Additionally, different core models execute relatively independently. Each core can, at the same instant in real time, be making a memory access at a slightly different simulated timestamp, but be accessing the same resource (e.g. a shared cache or an on-chip network link). Here again, this shared resource will see operations caused by different cores to occur at time stamps that are potentially out of order.
This is a big difference with many other simulators, which process events in-order, usually on a cycle-by-cycle basis. This simulation method, while ensuring that causality errors do not occur, is much slower as it requires a lot of synchronization between simulator threads handling the different models. In contrast, Sniper allows each simulated core to make independent progress for a considerable length of time, but periodically inserts global barriers (by default, every 1000 simulated nanoseconds) to ensure an upper bound on the timing differences (skew) between the different cores. This design choice greatly improves parallelism inside the simulator and allows for much higher simulation speeds.
Bandwidth modeling and queuing delays
Because of this problem, the care must be taken when implementing queuing models on for instance network links. The history-list queue model keeps a list of previous times when the resource was in use. Then, when a request arrives for an earlier time stamp, this time stamp can be looked up in the history list, and the model can determine whether the resource was free at that time, and if not, when the earliest time is when the resource is free which determines the queuing delay.
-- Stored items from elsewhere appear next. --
/-! ### The class field axiom for the quadratic layer, in «three elements, two congruent» form -/

/-- **Among three elements of `F_nˣ`, two are congruent modulo norms from `L₀ = K̄_v^{H_n ∩ Stab(t)}`.** Let `v ∋ 2`,
`κ` cyclotomic, `H_n = localSubgroup (κ.layerSubgroup n) ℚ_v`, `t ∈ K̄_v`, `t ≠ 0`, with `σ t = ± t` for all
`σ ∈ Γ_{ℚ_v}`, and `τ₀ ∈ H_n` with `τ₀ t = −t`. For any three non-zero `H_n`-invariant `c₁, c₂, c₃ ∈ K̄_v` there is a
non-zero `f₀`, fixed by `H_n ∩ Stab(t)`, with `c₁ = f₀·τ₀f₀·c₂` or `c₁ = f₀·τ₀f₀·c₃` or `c₂ = f₀·τ₀f₀·c₃`. Proof:
`D = H_n ∩ Stab(t)` is open, normal, of index `2` in `H_n`; `L₀ = K̄_v^D` is Galois over `ℚ_v` (Krull), hence over
`F_n = K̄_v^{H_n}`, of degree `[Γ : D]/[Γ : H_n] = 2`, so cyclic with group `{1, τ₀|_{L₀}}` and `N(f) = f·τ₀f`; the
local class field axiom `[F_nˣ : N L₀ˣ] = [L₀ : F_n] = 2` (Neukirch V (1.1), the tree's
`normIndex_eq_finrank_of_isNonarchimedeanLocalField`) and pigeonhole in the quotient of order `2`.
[cite: NeukirchANT1999, Ch. V §1 Thm. (1.1)] -/
theorem exists_norm_rel_of_three (hκ : κ.IsCyclotomic) (v : HeightOneSpectrum (𝓞 ℚ))
    (hv : ((2 : ℕ) : 𝓞 ℚ) ∈ v.asIdeal) (n : ℕ) {t : AlgebraicClosure (v.adicCompletion ℚ)}
    (ht : ∀ σ : absoluteGaloisGroup (v.adicCompletion ℚ), σ • t = t ∨ σ • t = -t) (ht0 : t ≠ 0)
    {τ₀ : absoluteGaloisGroup (v.adicCompletion ℚ)}
    (hτ₀ : τ₀ ∈ localSubgroup (κ.layerSubgroup n) (v.adicCompletion ℚ)) (hτ₀t : τ₀ • t = -t)
    (c₁ c₂ c₃ : AlgebraicClosure (v.adicCompletion ℚ)) (h₁ : c₁ ≠ 0) (h₂ : c₂ ≠ 0) (h₃ : c₃ ≠ 0)
    (hc₁ : ∀ h ∈ localSubgroup (κ.layerSubgroup n) (v.adicCompletion ℚ), h • c₁ = c₁)
    (hc₂ : ∀ h ∈ localSubgroup (κ.layerSubgroup n) (v.adicCompletion ℚ), h • c₂ = c₂)
    (hc₃ : ∀ h ∈ localSubgroup (κ.layerSubgroup n) (v.adicCompletion ℚ), h • c₃ = c₃) :
    ∃ f₀ : AlgebraicClosure (v.adicCompletion ℚ), f₀ ≠ 0 ∧
      (∀ h ∈ localSubgroup (κ.layerSubgroup n) (v.adicCompletion ℚ), h • t = t → h • f₀ = f₀) ∧
      (c₁ = f₀ * τ₀ • f₀ * c₂ ∨ c₁ = f₀ * τ₀ • f₀ * c₃ ∨ c₂ = f₀ * τ₀ • f₀ * c₃) := by
  -- the groups (all terms mentioning `localSubgroup` are built BEFORE a `CharZero ℚ_v` instance enters the context)
  set Hn : Subgroup (absoluteGaloisGroup (v.adicCompletion ℚ)) := localSubgroup (κ.layerSubgroup n) (v.adicCompletion ℚ)
    with hHn
  have hopenHn : IsOpen (Hn : Set (absoluteGaloisGroup (v.adicCompletion ℚ))) :=
    isOpen_localSubgroup (κ.layerSubgroup n) (κ.isOpen_layerSubgroup n) (v.adicCompletion ℚ)
  have hnormHn : Hn.Normal := by
    rw [hHn, localSubgroup_eq_comap]; exact Subgroup.Normal.comap inferInstance _
  have hidxHn : Hn.index = 2 ^ n := index_localSubgroup_layerSubgroup hκ v hv n
  set St : Subgroup (absoluteGaloisGroup (v.adicCompletion ℚ)) :=
    MulAction.stabilizer (absoluteGaloisGroup (v.adicCompletion ℚ)) t with hSt
  have hopenSt : IsOpen (St : Set (absoluteGaloisGroup (v.adicCompletion ℚ))) := isOpen_stabilizer v t
  have hnormSt : St.Normal := stabilizer_normal v ht
  set D : Subgroup (absoluteGaloisGroup (v.adicCompletion ℚ)) := Hn ⊓ St with hD
  have hopenD : IsOpen (D : Set (absoluteGaloisGroup (v.adicCompletion ℚ))) := hopenHn.inter hopenSt
  have hnormD : D.Normal := by
    haveI := hnormHn
    haveI := hnormSt
    exact Subgroup.normal_inf_normal Hn St
  have hDle : D ≤ Hn := inf_le_left
  have hrel : D.relIndex Hn = 2 := relIndex_inf_stabilizer_eq_two v ht ht0 hτ₀ hτ₀t
  have hidxD : D.index = 2 * 2 ^ n := by rw [← Subgroup.relIndex_mul_index hDle, hrel, hidxHn]
  have memD : ∀ {h : absoluteGaloisGroup (v.adicCompletion ℚ)}, h ∈ D ↔ h ∈ Hn ∧ h • t = t := fun {h} ↦ by
    rw [hD, Subgroup.mem_inf, hSt, MulAction.mem_stabilizer_iff]
  have hne := neg_ne_self_of_ne_zero v ht0
  -- (`CharZero ℚ_v` from here on)
  haveI : CharZero (v.adicCompletion ℚ) :=
    charZero_of_injective_algebraMap (algebraMap ℚ (v.adicCompletion ℚ)).injective
  -- the fields `F_n = K̄^{H_n} ≤ L₀ = K̄^D`
  set K₀ : IntermediateField (v.adicCompletion ℚ) (AlgebraicClosure (v.adicCompletion ℚ)) :=
    IntermediateField.fixedField Hn with hK₀
  set L₀ : IntermediateField (v.adicCompletion ℚ) (AlgebraicClosure (v.adicCompletion ℚ)) :=
    IntermediateField.fixedField D with hL₀
  have memK : ∀ {x : AlgebraicClosure (v.adicCompletion ℚ)}, x ∈ K₀ ↔ ∀ h ∈ Hn, h • x = x := fun {x} ↦ by
    rw [hK₀, IntermediateField.mem_fixedField_iff]; rfl
  have memL : ∀ {x : AlgebraicClosure (v.adicCompletion ℚ)}, x ∈ L₀ ↔ ∀ h ∈ Hn, h • t = t → h • x = x :=
    fun {x} ↦ by
      rw [hL₀, IntermediateField.mem_fixedField_iff]
      exact ⟨fun H h hh hht ↦ H h (memD.mpr ⟨hh, hht⟩), fun H h hh ↦ H h (memD.mp hh).1 (memD.mp hh).2⟩
  have hKL : K₀ ≤ L₀ := fun x hx ↦ memL.mpr fun h hh _ ↦ memK.mp hx h hh
  have htL : t ∈ L₀ := memL.mpr fun h _ hht ↦ hht
  haveI hfinK : FiniteDimensional (v.adicCompletion ℚ) K₀ := finiteDimensional_fixedField_of_isOpen Hn hopenHn
  haveI hfinL : FiniteDimensional (v.adicCompletion ℚ) L₀ := finiteDimensional_fixedField_of_isOpen D hopenD
  have hrkK : Module.finrank (v.adicCompletion ℚ) K₀ = 2 ^ n := by
    rw [hK₀, finrank_fixedField_of_isOpen Hn hopenHn, hidxHn]
  have hrkL : Module.finrank (v.adicCompletion ℚ) L₀ = 2 * 2 ^ n := by
    rw [hL₀, finrank_fixedField_of_isOpen D hopenD, hidxD]
  -- `L₀ / ℚ_v` is Galois (Krull: `D` is open and normal)
  haveI hGalL : IsGalois (v.adicCompletion ℚ) L₀ := by
    have hfix := fixingSubgroup_fixedField_of_isOpen D hopenD
    have key := fun x ↦ SetLike.ext_iff.mp hfix x
    refine (InfiniteGalois.normal_iff_isGalois _).mp ?_
    exact ⟨fun a ha b ↦ (key _).mpr (hnormD.conj_mem a ((key a).mp ha) b)⟩
  -- `L₀` as a `K₀`-algebra: Galois, of degree `2`, cyclic
  letI : Algebra K₀ L₀ := LocalWeilDatum.towerAlgebra hKL
  haveI : IsScalarTower (v.adicCompletion ℚ) K₀ L₀ := LocalWeilDatum.towerAlgebra_isScalarTower_bot hKL
  haveI hfinKL : FiniteDimensional K₀ L₀ := LocalWeilDatum.towerAlgebra_finiteDimensional hKL
  haveI hGal : IsGalois K₀ L₀ := IsGalois.tower_top_of_isGalois (v.adicCompletion ℚ) K₀ L₀
  haveI : Module.Free K₀ L₀ := Module.Free.of_divisionRing K₀ L₀
  have hrk : Module.finrank K₀ L₀ = 2 := by
    have h := Module.finrank_mul_finrank (v.adicCompletion ℚ) K₀ L₀
    rw [hrkK, hrkL] at h
    apply Nat.eq_of_mul_eq_mul_left (Nat.pos_of_ne_zero (pow_ne_zero n two_ne_zero))
    rw [h, mul_comm]
  have hcard : Nat.card (L₀ ≃ₐ[K₀] L₀) = 2 := by rw [IsGalois.card_aut_eq_finrank K₀ L₀, hrk]
  haveI : IsCyclic (L₀ ≃ₐ[K₀] L₀) := isCyclic_of_prime_card hcard
  -- the CLASS FIELD AXIOM `[K₀ˣ : N L₀ˣ] = 2`
  have hidx : (Units.map (Algebra.norm K₀ : L₀ →* K₀)).range.index = 2 := by
    rw [normIndex_eq_finrank_of_isNonarchimedeanLocalField (v.adicCompletion ℚ) K₀ L₀, hrk]
  -- the restriction `τ̄₀ ∈ Gal(L₀/K₀)` of `τ₀` and the norm formula `N(f) = f · τ₀ f`
  let r : L₀ ≃ₐ[v.adicCompletion ℚ] L₀ :=
    (absoluteGaloisGroup.toAlgEquiv (v.adicCompletion ℚ) τ₀).restrictNormal L₀
  have hr : ∀ x : L₀, ((r x : L₀) : AlgebraicClosure (v.adicCompletion ℚ)) =
      τ₀ • (x : AlgebraicClosure (v.adicCompletion ℚ)) := fun x ↦
    AlgEquiv.restrictNormal_commutes _ L₀ x
  let τ : L₀ ≃ₐ[K₀] L₀ := AlgEquiv.ofRingEquiv (f := r.toRingEquiv) (fun k ↦ by
    apply Subtype.ext
    change ((r (algebraMap K₀ L₀ k) : L₀) : AlgebraicClosure (v.adicCompletion ℚ)) =
      ((algebraMap K₀ L₀ k : L₀) : AlgebraicClosure (v.adicCompletion ℚ))
    rw [hr, LocalWeilDatum.towerAlgebra_algebraMap_apply]
    exact memK.mp k.2 τ₀ hτ₀)
  have hτ : ∀ x : L₀, ((τ x : L₀) : AlgebraicClosure (v.adicCompletion ℚ)) =
      τ₀ • (x : AlgebraicClosure (v.adicCompletion ℚ)) := fun x ↦ by exact hr x
  have hτ1 : τ ≠ 1 := by
    intro h
    have h1 : ((τ ⟨t, htL⟩ : L₀) : AlgebraicClosure (v.adicCompletion ℚ)) = τ₀ • t := hτ ⟨t, htL⟩
    rw [h, AlgEquiv.one_apply, hτ₀t] at h1
    exact hne h1.symm
  have hall : ∀ σ : L₀ ≃ₐ[K₀] L₀, σ = 1 ∨ σ = τ := by
    intro σ
    by_contra hσ
    push Not at hσ
    letI : Fintype (L₀ ≃ₐ[K₀] L₀) := Fintype.ofFinite _
    have h3 : ({σ, 1, τ} : Finset (L₀ ≃ₐ[K₀] L₀)).card = 3 := by
      rw [Finset.card_insert_of_notMem (by simp [hσ.1, hσ.2]), Finset.card_pair hτ1.symm]
    have hle := Finset.card_le_univ ({σ, 1, τ} : Finset (L₀ ≃ₐ[K₀] L₀))
    rw [h3, ← Nat.card_eq_fintype_card, hcard] at hle
    omega
  have hnorm : ∀ f : L₀, ((Algebra.norm K₀ f : K₀) : AlgebraicClosure (v.adicCompletion ℚ)) =
      (f : AlgebraicClosure (v.adicCompletion ℚ)) * τ₀ • (f : AlgebraicClosure (v.adicCompletion ℚ)) := fun f ↦ by
    have h := Algebra.norm_eq_prod_automorphisms K₀ f
    rw [Finset.prod_eq_mul 1 τ hτ1.symm (fun c _ hc ↦ ((hall c).elim hc.1 hc.2).elim)
      (fun h1 ↦ (h1 (Finset.mem_univ _)).elim) (fun h1 ↦ (h1 (Finset.mem_univ _)).elim), AlgEquiv.one_apply] at h
    have h' : ((Algebra.norm K₀ f : K₀) : AlgebraicClosure (v.adicCompletion ℚ)) =
        ((f * τ f : L₀) : AlgebraicClosure (v.adicCompletion ℚ)) :=
      congrArg (fun y : L₀ ↦ (y : AlgebraicClosure (v.adicCompletion ℚ))) h
    rw [h', MulMemClass.coe_mul, hτ]
  -- pigeonhole in the quotient `K₀ˣ / N L₀ˣ` of order `2`
  set N : Subgroup K₀ˣ := (Units.map (Algebra.norm K₀ : L₀ →* K₀)).range with hN
  have hcardQ : Nat.card (K₀ˣ ⧸ N) = 2 := hidx
  haveI : Finite (K₀ˣ ⧸ N) := Nat.finite_of_card_ne_zero (by rw [hcardQ]; decide)
  have three : ∀ q₁ q₂ q₃ : K₀ˣ ⧸ N, q₁ = q₂ ∨ q₁ = q₃ ∨ q₂ = q₃ := by
    intro q₁ q₂ q₃
    by_contra hq
    push Not at hq
    obtain ⟨h12, h13, h23⟩ := hq
    letI : Fintype (K₀ˣ ⧸ N) := Fintype.ofFinite _
    have h3 : ({q₁, q₂, q₃} : Finset (K₀ˣ ⧸ N)).card = 3 := by
      rw [Finset.card_insert_of_notMem (by simp [h12, h13]), Finset.card_pair h23]
    have hle := Finset.card_le_univ ({q₁, q₂, q₃} : Finset (K₀ˣ ⧸ N))
    rw [h3, ← Nat.card_eq_fintype_card, hcardQ] at hle
    omega
  -- units of `K₀` from the `cᵢ`
  have mk : ∀ c : AlgebraicClosure (v.adicCompletion ℚ), c ≠ 0 → (∀ h ∈ Hn, h • c = c) →
      ∃ u : K₀ˣ, ((u : K₀) : AlgebraicClosure (v.adicCompletion ℚ)) = c := fun c hc0 hc ↦
    ⟨Units.mk0 ⟨c, memK.mpr hc⟩ (fun h ↦ hc0 (congrArg Subtype.val h)), rfl⟩
  obtain ⟨u₁, hu₁⟩ := mk c₁ h₁ hc₁
  obtain ⟨u₂, hu₂⟩ := mk c₂ h₂ hc₂
  obtain ⟨u₃, hu₃⟩ := mk c₃ h₃ hc₃
  -- congruent units differ by a norm `f₀ · τ₀ f₀`, `f₀ ∈ L₀ˣ`
  have key : ∀ {u u' : K₀ˣ}, (QuotientGroup.mk u : K₀ˣ ⧸ N) = QuotientGroup.mk u' →
      ∃ f₀ : AlgebraicClosure (v.adicCompletion ℚ), f₀ ≠ 0 ∧ (∀ h ∈ Hn, h • t = t → h • f₀ = f₀) ∧
        ((u' : K₀) : AlgebraicClosure (v.adicCompletion ℚ)) =
          f₀ * τ₀ • f₀ * ((u : K₀) : AlgebraicClosure (v.adicCompletion ℚ)) := by
    intro u u' huu
    rw [QuotientGroup.eq, hN, MonoidHom.mem_range] at huu
    obtain ⟨fu, hfu⟩ := huu
    refine ⟨((fu : L₀) : AlgebraicClosure (v.adicCompletion ℚ)), fun h0 ↦ fu.ne_zero (Subtype.ext h0),
      fun h hh hht ↦ memL.mp (fu : L₀).2 h hh hht, ?_⟩
    have h2 : u * Units.map (Algebra.norm K₀ : L₀ →* K₀) fu = u' := by rw [hfu, mul_inv_cancel_left]
    have h3 := congrArg (fun w : K₀ˣ ↦ ((w : K₀) : AlgebraicClosure (v.adicCompletion ℚ))) h2
    simp only [Units.val_mul, Units.coe_map, MulMemClass.coe_mul] at h3
    rw [hnorm] at h3
    rw [← h3]
    ring
  rcases three (QuotientGroup.mk u₁) (QuotientGroup.mk u₂) (QuotientGroup.mk u₃) with h | h | h
  · obtain ⟨f₀, hf0, hfL, hrel'⟩ := key h.symm
    exact ⟨f₀, hf0, hfL, Or.inl (by rw [← hu₁, ← hu₂]; exact hrel')⟩
  · obtain ⟨f₀, hf0, hfL, hrel'⟩ := key h.symm
    exact ⟨f₀, hf0, hfL, Or.inr (Or.inl (by rw [← hu₁, ← hu₃]; exact hrel'))⟩
  · obtain ⟨f₀, hf0, hfL, hrel'⟩ := key h.symm
    exact ⟨f₀, hf0, hfL, Or.inr (Or.inr (by rw [← hu₂, ← hu₃]; exact hrel'))⟩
Of course, even the history list queue model cannot handle actual causality errors, which occur when requests earlier in simulated time affect later requests -- but the former are simulated later in wall clock time (because they were generated by a core that was lagging behind). Still, we found that this system works well enough for memory subsystem trade-off studies -- while yielding significantly faster simulation speeds. An exploration of this and other synchronization methods, and their accuracy compared to real hardware, can be found in our SC'11 paper, Figure 12.